import Summits.QuantumFields.YangMills.Theorems.BalabanUVNodesN16AtTupleReading13Sep
import Summits.QuantumFields.YangMills.Theorems.BalabanUVNodesN16HolderMSSlotWindow
import Summits.QuantumFields.YangMills.Theorems.BalabanUVNodesRateReadingOfRecord13Sep

/-!
# Route «BalabanUVNodes», cluster K4 «SpineRates» — node N16 = NE3: THE R-β″ CONJUNCT IN THE K3⁗ SKELETON's OWN CURRENCY (⁗ edition, Record13Sep) — for a TUPLE reading
# `rr` over the separated proviso pinned at RR-1's NE3 object of record, the MS β-conjunct «`∀ F θ hP, (Rg F θ →) θ.Admissible F N → ∀ g₀ os, N16HolderMSAt (rr …).ne3 β`» is
# ONE `N16HolderMSAt` per family; N21's MS-face; MS ⇒ β at the tuple reading; ★ THE MS N16 LINE in the skeleton's currency (generic `rr` and the LEVEL-SELECTED tuple reading of
# dag-n22-e's ⁗ reading of record `rateCarriersOfRecord₁₃Sep (readingOfRecord₁₃Sep w1 ℓ₃ ne2 ne1) · · · · · (ksel …)`)

⁗ EDITION (Record13Sep re-key, 2026-08-27): director-ym №136–№139 ⇒ node00-def-T `Node00/Record13.lean` v1.2 (p501191) minted `Stage13Params.Provisos₁₃Sep`; dag-n22-e g6's
(T-RATE) layer-B twins (`RateReading₁₃Sep`, `rateCarriersOfRecord₁₃Sep`, `readingOfRecord₁₃Sep`, …) and plan's rev 18 (K3⁗ `SpineGivenEndpointR13Sep` = stmt-QuantumFields-20292,
dag-lead WORDS-140) followed.  This module has NO ‴ original: it is the R-β″ (multi-scale Hölder) companion of module 21Sep `…N16AtTupleReading13Sep` §3 (which carries the β = 1
and R-β currencies), typed directly over the separated proviso.

Cell `pub-ymgap`, seat `pub-ymgap-dag-n16-e` (R134 acceleration seat (a), strategy s2 = BY-NAME KNIT at the record; HUMAN RULING D-0062; chair R424 venue), generation 6,
module 29Sep (THEOREMS ONLY, 0 `def`, 0 `sorry`).  `--kind proof --supports stmt-QuantumFields-20292 --as helper`.  `bears_on: R4∕N16 · edge N05 → N16 · out-edge N16 → N21`.
Over module 21Sep (`n16_tupleReading(On)_iff_of_constLayer` pattern), this seat's (F2-MS) `…N16HolderMSSlotWindow` (the STAGE-FREE per-family lemma
`inEndRegimeHMS_and_leafSlotHolderMS_ofRecord_of_window_linear`), (E2-MS) `…N16HolderMSLeafSlot` (closer `n16HolderMSAt_of_inEndRegimeHMS_leafSlotHolderMS`), dag-n16-c's
`…N16HolderMSDefs` (`N16HolderMSAt`, `n16HolderAt_of_n16HolderMSAt`) and dag-n22-e's 6″⁗ `…RateReadingOfRecord13Sep` (`readingOfRecord₁₃Sep`, face `readingOfRecord₁₃Sep_ne3OfRecord`).

CONTENT.
§1 `hpin`-GENERIC (any tuple reading pinned at RR-1's object with letters `ℓ F`) — `n16HolderMS_tupleReading_iff_ofRecord`, `n16HolderMS_tupleReadingOn_iff_ofRecord`,
  `covRootHolderMS_tupleReading_ofRecord` (N21's MS-face: the `h` of dag-n16-c's `closeness_of_covRootHolderMS`), `n16Holder_tupleReading_of_n16HolderMS` (MS ⇒ β, block factor RR-1's),
  ★ `n16HolderMS_tupleReading_ofRecord_of_window_linear` ∕ `n16HolderMS_tupleReadingOn_ofRecord_of_window_linear` (THE MS N16 LINE: N05's `Thm4Body` ∕ `Prop3Body` on the univ sub-family
  of `zdGF3 (M_N ℂ) F.L β (len F)` with the MS length letter `len F (j • e μ) = j` + N07's `LeafH3sup`, once per family carrying an admissible (guarded) tuple; thresholds
  `radiusOfRecordHMS` ∕ `constOfRecordHMS`).
§2 AT THE LEVEL-SELECTED TUPLE READING OF dag-n22-e's ⁗ READING OF RECORD (`w1`∕`ne2`∕`ne1`∕`ksel` generic, every `hpin := rfl`) — `n16HolderMS_tupleReadingOfRecordSep_iff`,
  `n16HolderMS_tupleReadingOfRecordSepOn_iff`, ★ `n16HolderMS_tupleReadingOfRecordSepOn_of_window_linear`.

HONEST FRAMING.  Kernel bookkeeping by name; no estimate; N05's `Thm4Body` ∕ `Prop3Body` and N07's `LeafH3sup` are HYPOTHESES asserted for no family; `N16HolderMSAt · β` is
dag-n16-c's CANDIDATE wording for R-β″ (UNRULED; nothing of record edited); the tuple reading ∕ `w1` ∕ `ne2` ∕ `ne1` ∕ `ksel` are PARAMETERS ∕ residual DATA; no admissible Stage-13
tuple with the separated proviso is claimed to exist (K0⁗ `Record13SepInhabited`, stmt-QuantumFields-20289, OPEN); nothing of Bałaban's asserted; **N16 ∕ NE3 is NOT discharged**;
count-neutral (typed 28∕28 · discharged 5∕27, A 5∕28 UNMOVED); one finite four-torus at fixed ε — NOT ℝ⁴, NOT infinite volume, NOT OS, NOT a mass gap, NOT Clay.  No decl below
carries a cite tag (all `[folklore]` bookkeeping).
-/

set_option autoImplicit false
import Summits.CriticalPhenomena.SAWScalingLimit.Theses.SAWCutPointCondensation

/-!
# Route `SAWCutPointCondensation`: the assembly frame `Assembly` (stmt-CriticalPhenomena-7354)

Closes the assembly item of route `SAWCutPointCondensation` of the sub-problem `SAWScalingLimit`:

  `Assembly := ScheduleExtraction → BlobLawDichotomy → BlobZeroIsSAW → CutPointWindowLimit →
    CondensationLimit → CondensateCovariance → PenaltyUniversality → SAWScalingLimit`.

Bookkeeping only, no mathematics hidden (the same chain as the route's deciding theorem
`closes`, kernel-checked here against the live route declarations). Fix a Dobrushin domain
`(D; a, b)` and an endpoint approximation. By choice over `g > 0`, `CutPointWindowLimit` gives a
window family `Q : ℝ → ChordalFamily` (junk `0` for `g ≤ 0`); `CondensationLimit Q` gives the
strong-coupling limit `P` (chordal, two-sided restriction, carried by simple boundary-avoiding
curves, `Q g D → P D` weakly as `g → ∞` on approximable domains); `CondensateCovariance` makes
`P` conformally covariant; the IN-TREE THEOREM
`Literature.Probability.RandomPlanarGeometry.LawlerSchrammWerner2003_holds` ([LSW03] p. 5
result 2) identifies `P D` as the chordal SLE_{8/3} law `preWienerMeasure.map Γ`;
`ScheduleExtraction` (with the `0`-or-probability dichotomy `BlobLawDichotomy` of the inlined
blob-time laws at `t = exp (-g δ^{3/4})`) extracts a diagonal schedule `gs δ → ∞` along which
the window laws converge to `P D`; `PenaltyUniversality` with `t₁ δ := exp (-(gs δ) δ^{3/4})`
and `t₂ ≡ 0` transfers this to the `t = 0` law, which `BlobZeroIsSAW` rewrites as `SAW.law`
pushed to curves; with `SAW.aemeasurable_curve` this is `ConvergesInLawToSLE (8/3) D`, i.e.
`SAWScalingLimit`. No named fact is a hypothesis; axioms are the standard three.

## References

* G. F. Lawler, O. Schramm, W. Werner, *Conformal restriction: the chordal case*, J. Amer.
  Math. Soc. 16 (2003), p. 5 result 2 [LawlerSchrammWerner2003Restriction].
* G. F. Lawler, O. Schramm, W. Werner, *On the scaling limit of planar self-avoiding walk*
  (2004), §3.4.2 and Prediction 1 (§4.1) [LawlerSchrammWerner2004SAW].
-/

noncomputable section

open MeasureTheory Filter Topology Set
open Summit.CriticalPhenomena.SAWScalingLimit.Theses.SAWCutPointCondensation

namespace Summit.CriticalPhenomena.SAWScalingLimit.Theorems

/-- **Assembly of route SAWCutPointCondensation** (item stmt-CriticalPhenomena-7354):
`ScheduleExtraction → BlobLawDichotomy → BlobZeroIsSAW → CutPointWindowLimit →
CondensationLimit → CondensateCovariance → PenaltyUniversality → SAWScalingLimit`.
Window family by choice over `g > 0`, strong-coupling limit `P` by condensation, conformal
covariance of `P`, identification of `P D` as chordal SLE_{8/3} by the in-tree theorem
`LawlerSchrammWerner2003_holds`, a diagonal schedule `gs δ → ∞` by `ScheduleExtraction`
(dichotomy `BlobLawDichotomy`), transfer to the `t = 0` law by `PenaltyUniversality`, and
`BlobZeroIsSAW` + `integral_map` to read it as convergence in law of `SAW.law` pushed to curves.
[cite: LawlerSchrammWerner2003Restriction, p. 5 result 2]
[cite: LawlerSchrammWerner2004SAW, §3.4.2 and Prediction 1 (§4.1)] -/
theorem sawCutPointCondensation_assembly_proof :
    Summit.CriticalPhenomena.SAWScalingLimit.Theses.SAWCutPointCondensation.Assembly := by
  unfold Summit.CriticalPhenomena.SAWScalingLimit.Theses.SAWCutPointCondensation.Assembly
  intro hSched hDich hZero hW hS hC hU D a b hab
  classical
  -- (W): choose the window family `Q g` for `g > 0` (junk `0` for `g ≤ 0`)
  choose Qf hQf using hW
  let Q : ℝ → Literature.Probability.RandomPlanarGeometry.ChordalFamily :=
    fun g => if hg : 0 < g then Qf g hg else fun _ => 0
  have hQdef : ∀ (g : ℝ) (hg : 0 < g), Q g = Qf g hg := fun g hg => dif_pos hg
  -- (S): the strong-coupling limit `P` of the window family
  obtain ⟨P, hPch, hPres, hPsimp, hPlim⟩ :=
    hS Q (fun g hg => by rw [hQdef g hg]; exact hQf g hg)
  -- (C): `P` is conformally covariant
  have hPcov : P.IsConformallyCovariant :=
    hC Q P (fun g hg => by rw [hQdef g hg]; exact hQf g hg) hPch hPres hPsimp hPlim
  -- LSW 2003 (in-tree theorem): `P D` is the chordal SLE_{8/3} law
  obtain ⟨Γ, hΓ, hPD⟩ :=
    Literature.Probability.RandomPlanarGeometry.LawlerSchrammWerner2003_holds P hPch hPcov hPres
      hPsimp D
  -- diagonal schedule `gs δ → ∞` along the window laws
  obtain ⟨gs, hgs, hlim⟩ :=
    hSched _ (fun g => Q g D) (P D)
      (fun g hg => by rw [hQdef g hg]; exact ((hQf g hg).1 D).1)
      (hPch D).1
      (fun g δ => hDich (Real.exp (-(g * δ ^ (3 / 4 : ℝ)))) D.carrier δ (a δ) (b δ))
      (fun g hg f => by rw [hQdef g hg]; exact (hQf g hg).2 D a b hab f)
      (hPlim D a b hab)
  -- (U): the scheduled window law and the SAW law (`t ≡ 0`) are asymptotically equal
  have hIcc : ∀ᶠ δ in 𝓝[>] (0 : ℝ), Real.exp (-(gs δ * δ ^ (3 / 4 : ℝ))) ∈ Set.Icc (0 : ℝ) 1 ∧
      (0 : ℝ) ∈ Set.Icc (0 : ℝ) 1 := by
    filter_upwards [hgs.eventually_ge_atTop 0, self_mem_nhdsWithin] with δ hg hδ
    have hδ' : (0 : ℝ) < δ := hδ
    exact ⟨⟨(Real.exp_pos _).le, Real.exp_le_one_iff.2
      (neg_nonpos.2 (mul_nonneg hg (Real.rpow_nonneg hδ'.le _)))⟩, le_rfl, zero_le_one⟩
  have hM1 : ∀ M : ℝ, ∀ᶠ δ in 𝓝[>] (0 : ℝ),
      Real.exp (-(gs δ * δ ^ (3 / 4 : ℝ))) ≤ Real.exp (-(M * δ ^ (3 / 4 : ℝ))) := by
    intro M
    filter_upwards [hgs.eventually_ge_atTop M, self_mem_nhdsWithin] with δ hg hδ
    have hδ' : (0 : ℝ) < δ := hδ
    exact Real.exp_le_exp.2 (neg_le_neg (mul_le_mul_of_nonneg_right hg (Real.rpow_nonneg hδ'.le _)))
  have hM2 : ∀ M : ℝ, ∀ᶠ δ in 𝓝[>] (0 : ℝ), (0 : ℝ) ≤ Real.exp (-(M * δ ^ (3 / 4 : ℝ))) :=
    fun M => Filter.Eventually.of_forall fun δ => (Real.exp_pos _).le
  have hU' := hU D a b hab (fun δ => Real.exp (-(gs δ * δ ^ (3 / 4 : ℝ)))) (fun _ => (0 : ℝ))
    hIcc hM1 hM2
  -- assemble: SAW.law pushed to curves converges to `P D = law of Γ`
  refine ⟨Γ, hΓ, Filter.Eventually.of_forall fun δ =>
    Literature.Probability.RandomPlanarGeometry.SAW.aemeasurable_curve _ _ _ _, ?_⟩
  intro f
  have h1 := (hlim f).sub (hU' f)
  simp only [sub_sub_cancel, sub_zero] at h1
  rw [hPD, MeasureTheory.integral_map hΓ.aemeasurable f.continuous.aestronglyMeasurable] at h1
  refine Filter.Tendsto.congr (fun δ => ?_) h1
  -- at each mesh: the `t = 0` blob-time law is `SAW.law` pushed to curves
  have hZ := hZero D.carrier δ (a δ) (b δ)
  beta_reduce at hZ
  rw [hZ, MeasureTheory.integral_map
    (Literature.Probability.RandomPlanarGeometry.SAW.aemeasurable_curve _ _ _ _)
    f.continuous.aestronglyMeasurable]

end Summit.CriticalPhenomena.SAWScalingLimit.Theorems

end
/-- The internal weights of the determinant program are admissible.
[cite: GrenetEtAl2011, Thm 5 (proof)] -/
theorem isSInput_bigN (n : ℕ) (v v' : GKKP2011.Vtx n) : IsSInput (GKKP2011.bigN k n v v') := by
  rcases v with p | π <;> rcases v' with p' | π'
  · rw [GKKP2011.bigN_inl_inl]
    split_ifs
    · exact isSInput_Tp k ..
    · exact Or.inl rfl
  · rw [GKKP2011.bigN_inl_inr]
    split_ifs
    · exact Or.inr (Or.inl rfl)
    · exact Or.inl rfl
  · rw [GKKP2011.bigN_inr]
    exact Or.inl rfl
  · rw [GKKP2011.bigN_inr]
    exact Or.inl rfl

/-- The source weights of the determinant program are admissible.
[cite: GrenetEtAl2011, Thm 5 (proof)] -/
theorem isSInput_srcVec (n : ℕ) (v : GKKP2011.Vtx n) : IsSInput (GKKP2011.srcVec k n v) := by
  rcases v with p | π
  · simp only [GKKP2011.srcVec, Sum.elim_inl]
    split_ifs
    · exact isSInput_stepWp k ..
    · exact Or.inl rfl
  · exact Or.inl rfl

/-- The sink weights of the determinant program are admissible.
[cite: GrenetEtAl2011, Thm 5 (proof)] -/
theorem isSInput_snkVec (n : ℕ) (v : GKKP2011.Vtx n) : IsSInput (GKKP2011.snkVec k n v) := by
  rcases v with p | π
  · exact Or.inl rfl
  · simp only [GKKP2011.snkVec, Sum.elim_inr, GKKP2011.sgnB]
    split_ifs
    · exact Or.inr (Or.inr (Or.inl rfl))
    · exact Or.inr (Or.inl rfl)

/-- The number of internal vertices of the determinant program: `2n³ + 2`.
[cite: GrenetEtAl2011, Thm 5 (proof)] -/
theorem card_vtx (n : ℕ) : Fintype.card (GKKP2011.Vtx n) = 2 * n ^ 3 + 2 := by
  simp only [Fintype.card_sum, Fintype.card_prod, Fintype.card_fin, Fintype.card_bool]
  ring

/-- **A constant-free skew circuit for the generic determinant** (Toda 1992, Lemma 3.4;
Malod–Portier 2008, Prop. 5), over every commutative ring, of size `≤ (n+2)(4n³+7)²`: the
tree's branching program `GKKP2011.bigN/srcVec/snkVec` (`GKKP2011.abpValue_eq_detPoly`) through
`exists_skewCircuit_dotProduct`. [cite: MalodPortier2008, Prop. 5] -/
theorem exists_skewCircuit_detPoly (n : ℕ) :
    ∃ P : ArithCircuit k (Fin n × Fin n), P.IsFanInTwo ∧ P.HasSignConstants ∧ P.IsSkew ∧
      P.eval = detPoly (Fin n) k ∧ P.size ≤ (n + 2) * (4 * n ^ 3 + 7) ^ 2 := by
  rcases Nat.eq_zero_or_pos n with rfl | hn
  · refine ⟨ArithCircuit.ofConst 1, fun g hg => by simp [ArithCircuit.ofConst] at hg,
      ⟨fun g hg => by simp [ArithCircuit.ofConst] at hg, isSignConstant_one⟩,
      fun g hg => by simp [ArithCircuit.ofConst] at hg, ?_, by simp [ArithCircuit.ofConst, size]⟩
    rw [ArithCircuit.eval_ofConst, map_one, detPoly]
    exact (Matrix.det_isEmpty).symm
  · obtain ⟨P, h1, h2, h3, h4, h5⟩ := exists_skewCircuit_dotProduct (GKKP2011.bigN k n)
      (GKKP2011.srcVec k n) (GKKP2011.snkVec k n) (n + 1) (isSInput_bigN k n)
      (isSInput_srcVec k n) (isSInput_snkVec k n)
    refine ⟨P, h1, h2, h3, ?_, ?_⟩
    · rw [h4, ← GKKP2011.abpValue_eq_detPoly (k := k) (n := n) hn.ne']
      rfl
    · rw [card_vtx] at h5
      calc P.size ≤ (n + 1 + 1) * (2 * (2 * n ^ 3 + 2) + 3) ^ 2 := h5
        _ = (n + 2) * (4 * n ^ 3 + 7) ^ 2 := by ring

end Det

/-! ### Substituting the entries of a binary variable matrix -/

section Subst

variable {k : Type u} [CommRing k] {σ : Type v} {τ : Type w}

/-- An input evaluates to `ival`, whatever the value list. [folklore] -/
private theorem eval_input {a : Operand k τ} (ha : a.isGateRef = false) (vals : List (MvPolynomial τ k)) :
    a.eval vals = ival a := by
  cases a with
  | var i => rfl
  | const c => rfl
  | gate j => simp [Operand.isGateRef] at ha

omit [CommRing k] in
/-- Substituting inputs for inputs keeps a circuit skew. [folklore] -/
private theorem isSkew_substCircuit_nil {P : ArithCircuit k σ} (hP : P.IsSkew) {ρ : σ → Operand k τ}
    (hρ : ∀ i, (ρ i).isGateRef = false) : (P.substCircuit [] ρ).IsSkew := by
  intro g hg
  simp only [ArithCircuit.substCircuit, List.nil_append, List.mem_map] at hg
  obtain ⟨g', hg', rfl⟩ := hg
  have hsk := hP g' hg'
  cases g' with
  | sum args => trivial
  | prod args =>
    show (args.map (Operand.subst ρ _)).countP Operand.isGateRef ≤ 1
    rw [List.countP_map]
    have : args.countP (Operand.isGateRef ∘ Operand.subst ρ ([] : List (Gate k τ)).length) =
        args.countP Operand.isGateRef :=
      List.countP_congr fun u _ => by
        cases u with
        | var i =>
          show (Operand.isGateRef (ρ i) = true) ↔ (false = true)
          rw [hρ i]
        | const c => exact Iff.rfl
        | gate j => exact Iff.rfl
    rw [this]
    exact hsk

/-- **`DET^0 ⊆ VP_s^0` for one polynomial**: a binary variable matrix of size `s` with
determinant `f` yields a fan-in-two constant-free skew circuit for `f` of size
`≤ (s+2)(4s³+7)²` (substitute the entries `0, 1, X_v` for the inputs of the determinant circuit).
[cite: HuttenhainIkenmeyer2016, Prop. 5.2 (proof)] -/
theorem exists_skewCircuit_of_hasBinaryDetRepr {f : MvPolynomial τ ℤ} {s : ℕ}
    (hf : HasBinaryDetRepr f s) :
    ∃ P : ArithCircuit ℤ τ, P.IsFanInTwo ∧ P.HasSignConstants ∧ P.IsSkew ∧ P.eval = f ∧
      P.size ≤ (s + 2) * (4 * s ^ 3 + 7) ^ 2 := by
  obtain ⟨A, hA, hdet⟩ := hf
  obtain ⟨D, h1, h2, h3, h4, h5⟩ := exists_skewCircuit_detPoly ℤ s
  have hρ : ∀ ij : Fin s × Fin s, ∃ o : Operand ℤ τ, IsInput o ∧ ival o = A ij.1 ij.2 := by
    intro ij
    rcases hA ij.1 ij.2 with h | h | ⟨v, h⟩
    · exact ⟨.const 0, ⟨rfl, isSignConstant_zero⟩, by rw [h]; simp [ival, Operand.eval]⟩
    · exact ⟨.const 1, ⟨rfl, isSignConstant_one⟩, by rw [h]; simp [ival, Operand.eval]⟩
    · exact ⟨.var v, ⟨rfl, trivial⟩, by rw [h]; rfl⟩
  choose ρ hρi hρv using hρ
  refine ⟨D.substCircuit [] ρ, h1.substCircuit (by simp) ρ,
    h2.substCircuit (by simp) (fun i => (hρi i).2), isSkew_substCircuit_nil h3 (fun i => (hρi i).1),
    ?_, by rw [ArithCircuit.size_substCircuit, List.length_nil, zero_add]; exact h5⟩
  rw [ArithCircuit.eval_substCircuit D [] (h := fun ij => A ij.1 ij.2)
      (fun i ws => by rw [eval_input (hρi i).1, hρv i]),
    h4, detPoly, AlgHom.map_det, Matrix.mvPolynomialX_mapMatrix_aeval, hdet]

/-- **`DET^0 ⊆ VP_s^0`** (Hüttenhain–Ikenmeyer 2016, Prop. 5.2, first inclusion: "[Tod92,
Lemma 3.4] immediately shows that `DET^0 ⊆ VP_s^0`"). [cite: HuttenhainIkenmeyer2016, Prop. 5.2] -/
theorem isVPsZeroFamily_of_isDETZeroFamily {ς : ℕ → Type w} {f : ∀ n, MvPolynomial (ς n) ℤ}
    (hf : IsDETZeroFamily f) : IsVPsZeroFamily f := by
  obtain ⟨s, hs, hA⟩ := hf
  choose P h1 h2 h3 h4 h5 using fun n => exists_skewCircuit_of_hasBinaryDetRepr (hA n)
  refine ⟨P, fun n => ⟨h1 n, h2 n, h3 n, h4 n⟩, ?_⟩
  have hpoly : IsPBounded fun m => (m + 2) * (4 * m ^ 3 + 7) ^ 2 :=
    IsPBounded.mul_holds (IsPBounded.add_holds IsPBounded.id (IsPBounded.const 2))
      (IsPBounded.pow_holds (IsPBounded.add_holds (IsPBounded.mul_holds (IsPBounded.const 4)
        (IsPBounded.pow_holds IsPBounded.id 3)) (IsPBounded.const 7)) 2)
  exact (IsPBounded.comp_holds hpoly hs).mono h5

end Subst

/-! ## Part D. From a skew circuit to a digraph: `VP_s^0 ⊆ DET^0` -/

section Digraph

variable {k : Type u} [CommRing k] {τ : Type v}

/-- The vertices of the digraph of a circuit with `s` gates: the source `s`, the target `t`, one
vertex per gate and two "middle" vertices per gate (one per operand slot).
[cite: MalodPortier2008, Lemma 5] -/
abbrev TV (s : ℕ) : Type := (Unit ⊕ Unit) ⊕ (Fin s ⊕ Fin s × Fin 2)

/-- The source. [cite: MalodPortier2008, Lemma 5] -/
abbrev vS {s : ℕ} : TV s := Sum.inl (Sum.inl ())

/-- The target. [cite: MalodPortier2008, Lemma 5] -/
abbrev vT {s : ℕ} : TV s := Sum.inl (Sum.inr ())

/-- The vertex of gate `i`. [cite: MalodPortier2008, Lemma 5] -/
abbrev vG {s : ℕ} (i : Fin s) : TV s := Sum.inr (Sum.inl i)

/-- The middle vertex of operand slot `e` of gate `i`. [cite: MalodPortier2008, Lemma 5] -/
abbrev vM {s : ℕ} (i : Fin s) (e : Fin 2) : TV s := Sum.inr (Sum.inr (i, e))

/-- `|TV s| = 3s + 2`. [folklore] -/
private theorem card_TV (s : ℕ) : Fintype.card (TV s) = 3 * s + 2 := by
  simp only [Fintype.card_sum, Fintype.card_unit, Fintype.card_prod, Fintype.card_fin]
  ring

/-- The ranking: source `0`, middles of gate `i` at `2i+1`, gate `i` at `2i+2`, target `2s+1`.
[folklore] -/
def rk {s : ℕ} : TV s → ℕ
  | Sum.inl (Sum.inl _) => 0
  | Sum.inl (Sum.inr _) => 2 * s + 1
  | Sum.inr (Sum.inl i) => 2 * i + 2
  | Sum.inr (Sum.inr p) => 2 * p.1 + 1

/-- All ranks are `< |TV s|`. [folklore] -/
private theorem rk_lt_card {s : ℕ} (v : TV s) : rk v < Fintype.card (TV s) := by
  rw [card_TV]
  rcases v with (_ | _) | (i | ⟨i, e⟩) <;> simp only [rk] <;> omega

variable (P : ArithCircuit k τ)

/-- The tail vertex of the 2-arc path of an operand, as seen by gate `i`: the source for inputs
and junk references, the vertex of gate `j` for a reference `gate j`, `j < i`.
[cite: MalodPortier2008, Lemma 5] -/
def opSrc (i : ℕ) : Operand k τ → TV P.size
  | .gate j => if h : j < i ∧ j < P.size then vG ⟨j, h.2⟩ else vS
  | _ => vS

/-- The label carried by an operand: its input (`X x`, `C c`), `1` for a live gate reference,
`0` for a junk reference. [cite: MalodPortier2008, Lemma 5] -/
def opLab (i : ℕ) : Operand k τ → MvPolynomial τ k
  | .var x => X x
  | .const c => C c
  | .gate j => if j < i ∧ j < P.size then 1 else 0

/-- The operand slots of a gate: pairs (tail operand, out-label operand). A sum `∑ c • u`
contributes `(u, const c)` per summand; a product `u₁ u₂` (skew: at most one gate reference)
contributes `(the gate reference or u₂, the other operand)`; the empty product `(1, 1)`.
[cite: MalodPortier2008, Lemma 5] -/
def slots : Gate k τ → List (Operand k τ × Operand k τ)
  | .sum args => args.map fun a => (a.2, Operand.const a.1)
  | .prod [] => [(Operand.const 1, Operand.const 1)]
  | .prod [u] => [(u, Operand.const 1)]
  | .prod [u₁, u₂] => if u₁.isGateRef then [(u₁, u₂)] else [(u₂, u₁)]
  | .prod (_ :: _ :: _ :: _) => []

/-- Slot `e ∈ {0, 1}` of gate `i` (if present). [cite: MalodPortier2008, Lemma 5] -/
def slot (i : Fin P.size) (e : Fin 2) : Option (Operand k τ × Operand k τ) :=
  (slots (P.gates.getD i (Gate.sum [])))[e.1]?

/-- Tail vertex of the first arc of slot `e` of gate `i`. [cite: MalodPortier2008, Lemma 5] -/
def inSrc (i : Fin P.size) (e : Fin 2) : TV P.size :=
  match slot P i e with
  | none => vS
  | some d => opSrc P i d.1

/-- Label of the first arc of slot `e` of gate `i` (`0` = no arc). [cite: MalodPortier2008, Lemma 5] -/
def inLab (i : Fin P.size) (e : Fin 2) : MvPolynomial τ k :=
  match slot P i e with
  | none => 0
  | some d => opLab P i d.1

/-- Label of the second arc (middle vertex → gate vertex) of slot `e` of gate `i`.
[cite: MalodPortier2008, Lemma 5] -/
def outLab (i : Fin P.size) (e : Fin 2) : MvPolynomial τ k :=
  match slot P i e with
  | none => 0
  | some d => opLab P i d.2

### [EXERCISE REQUIREMENTS]
Across the data above, how many lines carry the word "ScheduleExtraction"? Only the number is needed.

### [RESPONSE BOX]
4